Contact microphones are magic. This is a jam session that sounds like an entire room of percussionists directed by Bear McCreary. In fact you can see what it's being made by, and it's… a small wooden box attached to some springs, rubber bands attached to screws, a doorstop, and one of those head massage scratcher things? being smashed with a single commemorative basketball pen. Sounds great actually.

  1. "Interlaced", MKustomAudio

This is a 27-minute eurorack performance of dark, cinematic atmospheric textures. There's no rhythmic elements but the progression between different ambiances is deliberate and thoughtful and there's a lot of energy in parts. If I imagine this to be the score to a short film set on a haunted spaceship I feel like I can break down each 3-minute segment of this and imagine what is happening in the accompanying scene.

⬇️ Click below for more Werkstatt Matlak and more Karplus-Strong ⬇️


  1. "Roland JX-3P & PG-200 (1984)", Werkstatt Matlak

Another final test after servicing from that Bavarian synth repair shop, this time on a Juno variant that was¹ Roland's first MIDI-supporting synth.

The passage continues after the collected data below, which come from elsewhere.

import Literature.Geometry.Riemannian.GurskyViaclovskyClosednessChartBounds
import HarnessLib

/-!
# Gursky–Viaclovsky closedness: frame norm of a covector versus its Euclidean norm

Support file (everything PROVED; no definition, no named fact) for the named fact
`Literature.Geometry.Riemannian.gurskyViaclovsky_pathClosed_weighted_four`.

`symbol_uniformlyElliptic_along_solution` (ChartEllipticity file) gives Gilbarg–Trudinger's
structure condition (17.43) for the chart form of the background equation in the FRAME norm
`Σ_a η(b_a)²` of the covector `η` (`b` a `g_y`-orthonormal frame), whereas (17.43) is stated with
the Euclidean `|ξ|²`. This file supplies the two-sided comparison, for any frame `e` with
`‖e_a‖ ≤ κ` and the expansion `v = Σ_a G₀(v, e_a) e_a` with `‖G₀‖ ≤ Λ` (both available on
compact chart balls from `chart_c2_bounds`' ingredients `norm_le_sqrt_inv_of_unit`,
`sum_smul_frame_eq`):

* `sum_sq_frame_le` — `Σ_a η(e_a)² ≤ (#ι) κ² ‖η‖²`;
* `norm_sq_le_sum_sq_frame` — `‖η‖² ≤ (Λκ)² (#ι) Σ_a η(e_a)²`.

## References

* D. Gilbarg, N. S. Trudinger, *Elliptic Partial Differential Equations of Second Order* (2001),
  §17.4, (17.43). [GilbargTrudinger2001]
* M. J. Gursky, J. A. Viaclovsky, J. Differential Geom. 63 (2003) 131–154, Prop. 6.
  [GurskyViaclovsky2003]
-/

noncomputable section

open Finset

namespace Literature.Geometry.Riemannian.GurskyViaclovskyPath

section Covector

variable {E : Type*} [NormedAddCommGroup E] [NormedSpace ℝ E] {ι : Type*} [Fintype ι]

/-- **Frame norm ≤ Euclidean norm**: `Σ_a η(e_a)² ≤ (#ι) κ² ‖η‖²` when `‖e_a‖ ≤ κ`.
[folklore] -/
theorem sum_sq_frame_le (e : ι → E) {κ : ℝ} (hκ : ∀ a, ‖e a‖ ≤ κ) (η : E →L[ℝ] ℝ) : ∑ a, η (e a) ^ 2 ≤ Fintype.card ι * κ ^ 2 * ‖η‖ ^ 2 := by
  have h1 : ∀ a, η (e a) ^ 2 ≤ κ ^ 2 * ‖η‖ ^ 2 := fun a ↦ by
    have h := η.le_opNorm (e a)
    rw [Real.norm_eq_abs] at h
    have h' : |η (e a)| ≤ ‖η‖ * κ := h.trans (mul_le_mul_of_nonneg_left (hκ a) (norm_nonneg _))
    calc η (e a) ^ 2 = |η (e a)| ^ 2 := (sq_abs _).symm
      _ ≤ (‖η‖ * κ) ^ 2 := pow_le_pow_left₀ (abs_nonneg _) h' 2
      _ = κ ^ 2 * ‖η‖ ^ 2 := by ring
  calc ∑ a, η (e a) ^ 2 ≤ ∑ _a : ι, κ ^ 2 * ‖η‖ ^ 2 := sum_le_sum fun a _ ↦ h1 a
    _ = Fintype.card ι * κ ^ 2 * ‖η‖ ^ 2 := by
      rw [sum_const, nsmul_eq_mul, Finset.card_univ]; ring

/-- **Euclidean norm ≤ frame norm**: `‖η‖² ≤ (Λκ)² (#ι) Σ_a η(e_a)²` when
`v = Σ_a G₀(v, e_a) e_a`, `‖G₀‖ ≤ Λ`, `‖e_a‖ ≤ κ` (operator norm through the frame, then
Cauchy–Schwarz). [folklore] -/
theorem norm_sq_le_sum_sq_frame (G₀ : E →L[ℝ] E →L[ℝ] ℝ) (e : ι → E)
    (hexp : ∀ v, ∑ a, G₀ v (e a) • e a = v) {Λ κ : ℝ} (hΛ : ‖G₀‖ ≤ Λ) (hκ : ∀ a, ‖e a‖ ≤ κ)
    (hκ0 : 0 ≤ κ) (η : E →L[ℝ] ℝ) :
    ‖η‖ ^ 2 ≤ (Λ * κ) ^ 2 * Fintype.card ι * ∑ a, η (e a) ^ 2 := by
  have hΛ0 : 0 ≤ Λ := (norm_nonneg G₀).trans hΛ
  have h1 := opNorm_le_of_frame G₀ e hexp hΛ hκ hκ0 η
  simp only [Real.norm_eq_abs] at h1
  have hs0 : 0 ≤ ∑ a, |η (e a)| := sum_nonneg fun a _ ↦ abs_nonneg _
  have h2 : ‖η‖ ^ 2 ≤ (Λ * κ) ^ 2 * (∑ a, |η (e a)|) ^ 2 := by
    calc ‖η‖ ^ 2 ≤ (Λ * κ * ∑ a, |η (e a)|) ^ 2 := pow_le_pow_left₀ (norm_nonneg _) h1 2
      _ = (Λ * κ) ^ 2 * (∑ a, |η (e a)|) ^ 2 := by ring
  have h3 : (∑ a, |η (e a)|) ^ 2 ≤ Fintype.card ι * ∑ a, η (e a) ^ 2 := by
    have h := sq_sum_le_card_mul_sum_sq (s := (univ : Finset ι)) (f := fun a ↦ |η (e a)|)
    simp only [sq_abs, Finset.card_univ] at h
    exact h
  calc ‖η‖ ^ 2 ≤ (Λ * κ) ^ 2 * (∑ a, |η (e a)|) ^ 2 := h2
    _ ≤ (Λ * κ) ^ 2 * (Fintype.card ι * ∑ a, η (e a) ^ 2) :=
      mul_le_mul_of_nonneg_left h3 (by positivity)
    _ = (Λ * κ) ^ 2 * Fintype.card ι * ∑ a, η (e a) ^ 2 := by ring

end Covector

end Literature.Geometry.Riemannian.GurskyViaclovskyPath

end
import Literature.NumberTheory.EllipticCurves.TwoTorsionCardProofs
import Literature.NumberTheory.EllipticCurves.OrdinaryPrimesProofs
import Literature.NumberTheory.EllipticCurves.GlobalMinimalModel
import Literature.NumberTheory.NumberFields.CubicFieldExplicit
import Mathlib.GroupTheory.Perm.Cycle.Type
import HarnessLib

/-!
# Parity of the trace of Frobenius and roots of the 2-division cubic

Route `ResidualThetaTransportAtTwo`, crux K0⁺ `HeckeThetaPartnerAdicAtTwo` (stmt-BirchSwinnertonDyer-20690),
helper §A2 of the line "proof from print".  THEOREMS ONLY (no definition, no named fact, no `sorry`).

* `ncard_setOf_neg_eq_eq` — over a field with `2 ≠ 0`, for a Weierstrass curve with `Δ ≠ 0`, the points
  `P` with `−P = P` are `O` and the `(x, −(a₁x+a₃)/2)` with `x` a root of the 2-division cubic
  `4x³ + b₂x² + 2b₄x + b₆`: their number is `1 + #{roots}`;
* `natCard_point_modEq` — hence `#E(F) ≡ 1 + #{roots} (mod 2)` for finite `F` (the involution
  `P ↦ −P`);
* `even_frobeniusTrace_add_one_add_card_roots` — for a globally minimal `W/ℚ` and an odd prime `ℓ ∤ Δ_min`:
  `a_ℓ(W) + 1 + #{x ∈ 𝔽_ℓ : h_W(x) = 0}` is even, where `h_W = X³ + b₂X² + 8b₄X + 16b₆ = 16ψ₂(X/4)`
  is the monic integral 2-division cubic (the tree's `MonicCubic.poly b₂ (8b₄) (16b₆)`).
-/

set_option autoImplicit false
set_option linter.dupNamespace false

noncomputable section

open WeierstrassCurve Polynomial
open Literature.NumberTheory.EllipticCurves Literature.NumberTheory.NumberFields

namespace Summit.BirchSwinnertonDyer.BirchSwinnertonDyer.Theorems.HeckeThetaPartner

section Field

variable {F : Type*} [Field F] [DecidableEq F] (E : WeierstrassCurve F)

omit [DecidableEq F] in
/-- A point with `−P = P`, `P = (x, y)`: `2y + a₁x + a₃ = 0` and `x` is a root of the 2-division cubic
(`(2y + a₁x + a₃)² − (4x³ + b₂x² + 2b₄x + b₆)` is `4 ×` the Weierstrass equation). [folklore] -/
theorem isRoot_twoTorsionPolynomial_of_neg_eq {x y : F} {h : E.toAffine.Nonsingular x y}
    (hP : -Affine.Point.some x y h = Affine.Point.some x y h) :
    2 * y + E.a₁ * x + E.a₃ = 0 ∧ E.twoTorsionPolynomial.toPoly.IsRoot x := by
  rw [Affine.Point.neg_some, Affine.Point.some.injEq] at hP
  have hy : 2 * y + E.a₁ * x + E.a₃ = 0 := by
    have := hP.2
    rw [Affine.negY] at this
    linear_combination -this
  refine ⟨hy, ?_⟩
  have heq : y ^ 2 + E.a₁ * x * y + E.a₃ * y = x ^ 3 + E.a₂ * x ^ 2 + E.a₄ * x + E.a₆ :=
    (Affine.equation_iff _ _).mp h.left
  simp only [twoTorsionPolynomial, Cubic.toPoly, IsRoot.def, eval_add, eval_mul, eval_C, eval_pow,
    eval_X, b₂, b₄, b₆]
  linear_combination (2 * y + E.a₁ * x + E.a₃) * hy - 4 * heq

/-- **The points with `−P = P` are `O` and the points above the roots of the 2-division cubic**:
`#{P : −P = P} = 1 + #{x : 4x³ + b₂x² + 2b₄x + b₆ = 0}` (`2 ≠ 0`, `Δ ≠ 0`; Silverman, *AEC* III.2.3 and
Ex. 3.7). [folklore] -/
theorem ncard_setOf_neg_eq_eq (h2 : (2 : F) ≠ 0) (hΔ : E.Δ ≠ 0) :
    {P : E.toAffine.Point | -P = P}.ncard = 1 + E.twoTorsionPolynomial.toPoly.roots.toFinset.card := by
  set g : F[X] := E.twoTorsionPolynomial.toPoly with hg
  have h4 : (4 : F) ≠ 0 := by
    rw [show (4 : F) = 2 * 2 by norm_num]
    exact mul_ne_zero h2 h2
  have hg0 : g ≠ 0 := Cubic.ne_zero_of_a_ne_zero (P := E.twoTorsionPolynomial) h4
  -- the coordinate map and its image
  let xo : E.toAffine.Point → Option F := fun P ↦ match P with
    | .zero => none
    | .some x _ _ => some x
  set T : Set (Option F) := insert none ((fun x : F ↦ (some x : Option F)) '' {x | g.IsRoot x}) with hT
  have hroots : {x | g.IsRoot x} = (g.roots.toFinset : Set F) := by
    ext x
    simp [Polynomial.mem_roots hg0]
  have hnot : none ∉ (fun x : F ↦ (some x : Option F)) '' {x | g.IsRoot x} := by
    rintro ⟨x, -, hx⟩
    exact Option.some_ne_none x hx
  have hTcard : T.ncard = 1 + g.roots.toFinset.card := by
    rw [hT, Set.ncard_insert_of_notMem hnot (by rw [hroots]; exact (g.roots.toFinset.finite_toSet).image _),
      Set.ncard_image_of_injective _ (Option.some_injective F), hroots, Set.ncard_coe_finset, add_comm]
  have hmaps : Set.MapsTo xo {P : E.toAffine.Point | -P = P} T := by
    rintro (_ | ⟨x, y, h⟩) hP
    · exact Set.mem_insert _ _
    · exact Set.mem_insert_of_mem _ ⟨x, (isRoot_twoTorsionPolynomial_of_neg_eq E hP).2, rfl⟩
  have hinj : Set.InjOn xo {P : E.toAffine.Point | -P = P} := by
    rintro (_ | ⟨x₁, y₁, h₁⟩) hP (_ | ⟨x₂, y₂, h₂⟩) hQ hPQ
    · rfl
    · exact absurd hPQ (by simp [xo])
    · exact absurd hPQ (by simp [xo])
    · have hx : x₁ = x₂ := by simpa [xo] using hPQ
      subst hx
      have hy₁ := (isRoot_twoTorsionPolynomial_of_neg_eq E hP).1
      have hy₂ := (isRoot_twoTorsionPolynomial_of_neg_eq E hQ).1
      have hy : y₁ = y₂ := by
        have : (2 : F) * (y₁ - y₂) = 0 := by linear_combination hy₁ - hy₂
        exact sub_eq_zero.mp ((mul_eq_zero.mp this).resolve_left h2)
      subst hy
      rfl
  have hsurj : Set.SurjOn xo {P : E.toAffine.Point | -P = P} T := by
    intro t ht
    rcases ht with rfl | ⟨x, hx, rfl⟩
    · exact ⟨0, by simp, rfl⟩
    · have hx' : 4 * x ^ 3 + E.b₂ * x ^ 2 + 2 * E.b₄ * x + E.b₆ = 0 := by
        have := hx
        simp only [Set.mem_setOf_eq, hg, twoTorsionPolynomial, Cubic.toPoly, IsRoot.def, eval_add,
          eval_mul, eval_C, eval_pow, eval_X] at this
        linear_combination this
      have heq := equation_of_twoTorsionPolynomial_root E h2 hx'
      have hns : E.toAffine.Nonsingular x (-(E.a₁ * x + E.a₃) / 2) :=
        (Affine.equation_iff_nonsingular_of_Δ_ne_zero hΔ).mp heq
      refine ⟨Affine.Point.some _ _ hns, ?_, rfl⟩
      show -Affine.Point.some _ _ hns = Affine.Point.some _ _ hns
      rw [Affine.Point.neg_some, Affine.Point.some.injEq]
      exact ⟨rfl, negY_twoTorsion E h2 x⟩
  rw [← hTcard, ← hsurj.image_eq_of_mapsTo hmaps, hinj.ncard_image]

/-- **`#E(F) ≡ 1 + #{roots of the 2-division cubic} (mod 2)`** for a Weierstrass curve with `Δ ≠ 0`
over a finite field with `2 ≠ 0`: the involution `P ↦ −P` of the finite set `E(F)` has
`#E(F) ≡ #{P : −P = P} (mod 2)`. [folklore] -/
theorem natCard_point_modEq [Finite E.toAffine.Point] (h2 : (2 : F) ≠ 0) (hΔ : E.Δ ≠ 0) :
    Nat.card E.toAffine.Point % 2 = (1 + E.twoTorsionPolynomial.toPoly.roots.toFinset.card) % 2 := by
  classical
  haveI := Fintype.ofFinite E.toAffine.Point
  let f : Function.End E.toAffine.Point := fun P => -P
  have hf : f ^ 2 ^ 1 = 1 := by
    rw [pow_one, sq]
    funext P
    exact neg_neg P
  have h := Equiv.Perm.card_fixedPoints_modEq (p := 2) (n := 1) hf
  have hfix : (Function.fixedPoints f).ncard = {P : E.toAffine.Point | -P = P}.ncard := rfl
  rw [Nat.card_eq_fintype_card, ← ncard_setOf_neg_eq_eq E h2 hΔ, ← hfix, ← Nat.card_coe_set_eq,
    Nat.card_eq_fintype_card]
  exact h

end Field

/-! ### The curve over `ℚ`: `a_ℓ(W) ≡ 1 + #{roots of h_W mod ℓ} (mod 2)` -/

section Curve

variable (W : WeierstrassCurve ℚ) [W.IsGloballyMinimal]

/-- Roots of `h_W = X³ + b₂X² + 8b₄X + 16b₆ = 16 ψ₂(X/4)` modulo an odd prime `ℓ` are `4 ×` the roots
of the 2-division cubic `ψ₂ = 4X³ + b₂X² + 2b₄X + b₆` of the reduced curve. [folklore] -/
theorem card_roots_twoDivisionCubic_eq {ℓ : ℕ} [Fact ℓ.Prime] (hℓ2 : ℓ ≠ 2) :
    ((MonicCubic.poly (integralModelInt W).b₂ (8 * (integralModelInt W).b₄)
        (16 * (integralModelInt W).b₆)).map (Int.castRingHom (ZMod ℓ))).roots.toFinset.card =
      ((integralModelInt W).map (Int.castRingHom (ZMod ℓ))).twoTorsionPolynomial.toPoly.roots.toFinset.card := by
  set E := (integralModelInt W).map (Int.castRingHom (ZMod ℓ)) with hE
  set hb : (ZMod ℓ)[X] := (MonicCubic.poly (integralModelInt W).b₂ (8 * (integralModelInt W).b₄)
        (16 * (integralModelInt W).b₆)).map (Int.castRingHom (ZMod ℓ)) with hhb
  set ψ : (ZMod ℓ)[X] := E.twoTorsionPolynomial.toPoly with hψ
  have h2 : (2 : ZMod ℓ) ≠ 0 := by
    intro h
    have := (ZMod.natCast_eq_zero_iff 2 ℓ).mp (by exact_mod_cast h)
    exact hℓ2 ((Nat.prime_dvd_prime_iff_eq (Fact.out) Nat.prime_two).mp this)
  have h4 : (4 : ZMod ℓ) ≠ 0 := by
    rw [show (4 : ZMod ℓ) = 2 * 2 by norm_num]
    exact mul_ne_zero h2 h2
  have hψ0 : ψ ≠ 0 := Cubic.ne_zero_of_a_ne_zero (P := E.twoTorsionPolynomial) h4
  have hmonic : hb.Monic := (MonicCubic.monic_poly _ _ _).map _
  have hb0 : hb ≠ 0 := hmonic.ne_zero
  -- evaluations
  have hevb : ∀ z : ZMod ℓ, hb.eval z = z ^ 3 + ((integralModelInt W).b₂ : ZMod ℓ) * z ^ 2 +
      8 * ((integralModelInt W).b₄ : ZMod ℓ) * z + 16 * ((integralModelInt W).b₆ : ZMod ℓ) := by
    intro z
    simp only [hhb, MonicCubic.poly, Polynomial.map_add, Polynomial.map_mul, Polynomial.map_pow, map_X,
      Polynomial.map_C, Int.coe_castRingHom, Int.cast_mul, Int.cast_ofNat, eval_add, eval_mul, eval_pow,
      eval_X, eval_C]
  have hevψ : ∀ x : ZMod ℓ, ψ.eval x = 4 * x ^ 3 + ((integralModelInt W).b₂ : ZMod ℓ) * x ^ 2 +
      2 * ((integralModelInt W).b₄ : ZMod ℓ) * x + ((integralModelInt W).b₆ : ZMod ℓ) := by
    intro x
    simp only [hψ, hE, twoTorsionPolynomial, Cubic.toPoly, map_b₂, map_b₄, map_b₆, eq_intCast, eval_add,
      eval_mul, eval_C, eval_pow, eval_X]
  have hkey : ∀ x : ZMod ℓ, hb.eval (4 * x) = 16 * ψ.eval x := by
    intro x; rw [hevb, hevψ]; ring
  have himage : hb.roots.toFinset = ψ.roots.toFinset.image (fun x => 4 * x) := by
    ext z
    simp only [Multiset.mem_toFinset, mem_roots hb0, mem_roots hψ0, Finset.mem_image, IsRoot.def]
    constructor
    · intro hz
      refine ⟨z / 4, ?_, mul_div_cancel₀ z h4⟩
      have := hkey (z / 4)
      rw [mul_div_cancel₀ z h4, hz] at this
      have h16 : (16 : ZMod ℓ) ≠ 0 := by
        rw [show (16 : ZMod ℓ) = 4 * 4 by norm_num]
        exact mul_ne_zero h4 h4
      exact (mul_eq_zero.mp this.symm).resolve_left h16
    · rintro ⟨x, hx, rfl⟩
      rw [hkey, hx, mul_zero]
  rw [himage, Finset.card_image_of_injective _ (mul_right_injective₀ h4)]

/-- **`a_ℓ(W) + 1 + #{x ∈ 𝔽_ℓ : h_W(x) = 0}` is even** for a globally minimal `W/ℚ`, an odd prime
`ℓ ∤ Δ_min` and the monic integral 2-division cubic `h_W = X³ + b₂X² + 8b₄X + 16b₆`: the reduction
`W̃/𝔽_ℓ` is nonsingular, `a_ℓ = ℓ + 1 − #W̃(𝔽_ℓ)` and `#W̃(𝔽_ℓ) ≡ 1 + #{roots of ψ₂} (mod 2)`
(Silverman, *AEC* III.2.3, V.2). [folklore] -/
theorem even_frobeniusTrace_add_one_add_card_roots {ℓ : ℕ} [Fact ℓ.Prime] (hℓ2 : ℓ ≠ 2)
    (hΔ : ¬ (ℓ : ℤ) ∣ minimalDiscriminantInt W) :
    Even (W.frobeniusTrace ℓ + 1 +
      (((MonicCubic.poly (integralModelInt W).b₂ (8 * (integralModelInt W).b₄)
        (16 * (integralModelInt W).b₆)).map (Int.castRingHom (ZMod ℓ))).roots.toFinset.card : ℤ)) := by
  set E := (integralModelInt W).map (Int.castRingHom (ZMod ℓ)) with hE
  have h2 : (2 : ZMod ℓ) ≠ 0 := by
    intro h
    have := (ZMod.natCast_eq_zero_iff 2 ℓ).mp (by exact_mod_cast h)
    exact hℓ2 ((Nat.prime_dvd_prime_iff_eq (Fact.out) Nat.prime_two).mp this)
  have hΔE : E.Δ ≠ 0 := by
    rw [hE, map_Δ, eq_intCast, Ne, ZMod.intCast_zmod_eq_zero_iff_dvd]
    exact_mod_cast hΔ
  haveI : NeZero ℓ := ⟨(Fact.out : ℓ.Prime).ne_zero⟩
  have hN : W.reductionPointCount ℓ % 2 = (1 + E.twoTorsionPolynomial.toPoly.roots.toFinset.card) % 2 := by
    rw [WeierstrassCurve.reductionPointCount]
    exact natCard_point_modEq E h2 hΔE
  rw [card_roots_twoDivisionCubic_eq W hℓ2, ← hE]
  have hodd : ℓ % 2 = 1 := Nat.odd_iff.mp ((Fact.out : ℓ.Prime).odd_of_ne_two hℓ2)
  rw [Int.even_iff, WeierstrassCurve.frobeniusTrace]
  omega

end Curve

end Summit.BirchSwinnertonDyer.BirchSwinnertonDyer.Theorems.HeckeThetaPartner

end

As with the last time I linked Werkstatt Matlak I must compare Boards of Canada, as this sounds like one of the half-tracks BOC used to put in between songs. What really interests me here is that in order to make the video Werkstatt Matlak balanced the synth on the arms of a deskchair. Werkstatt Matlak what are you doing. That is a valuable customer device. Werkstatt Matlak fears nothing.

  1. "our distress call (eurorack ambient improv)", TRDRT

A moody, melodic eurorack performance driven from a Deluge in CV control mode, made of physical-modeling string and drum synths pushed just slightly past the line where the model makes sounds any real object could produce. Slow but rewarding, it evolves over 15 minutes from crunchy anti-strings to tomdrums jittering like a nervous leg, to breathy distorted moans to harps and clicks in fog.

¹ Though there seems to be some historical disagreement about whether the JX-3P or Jupiter-6 hit the market first.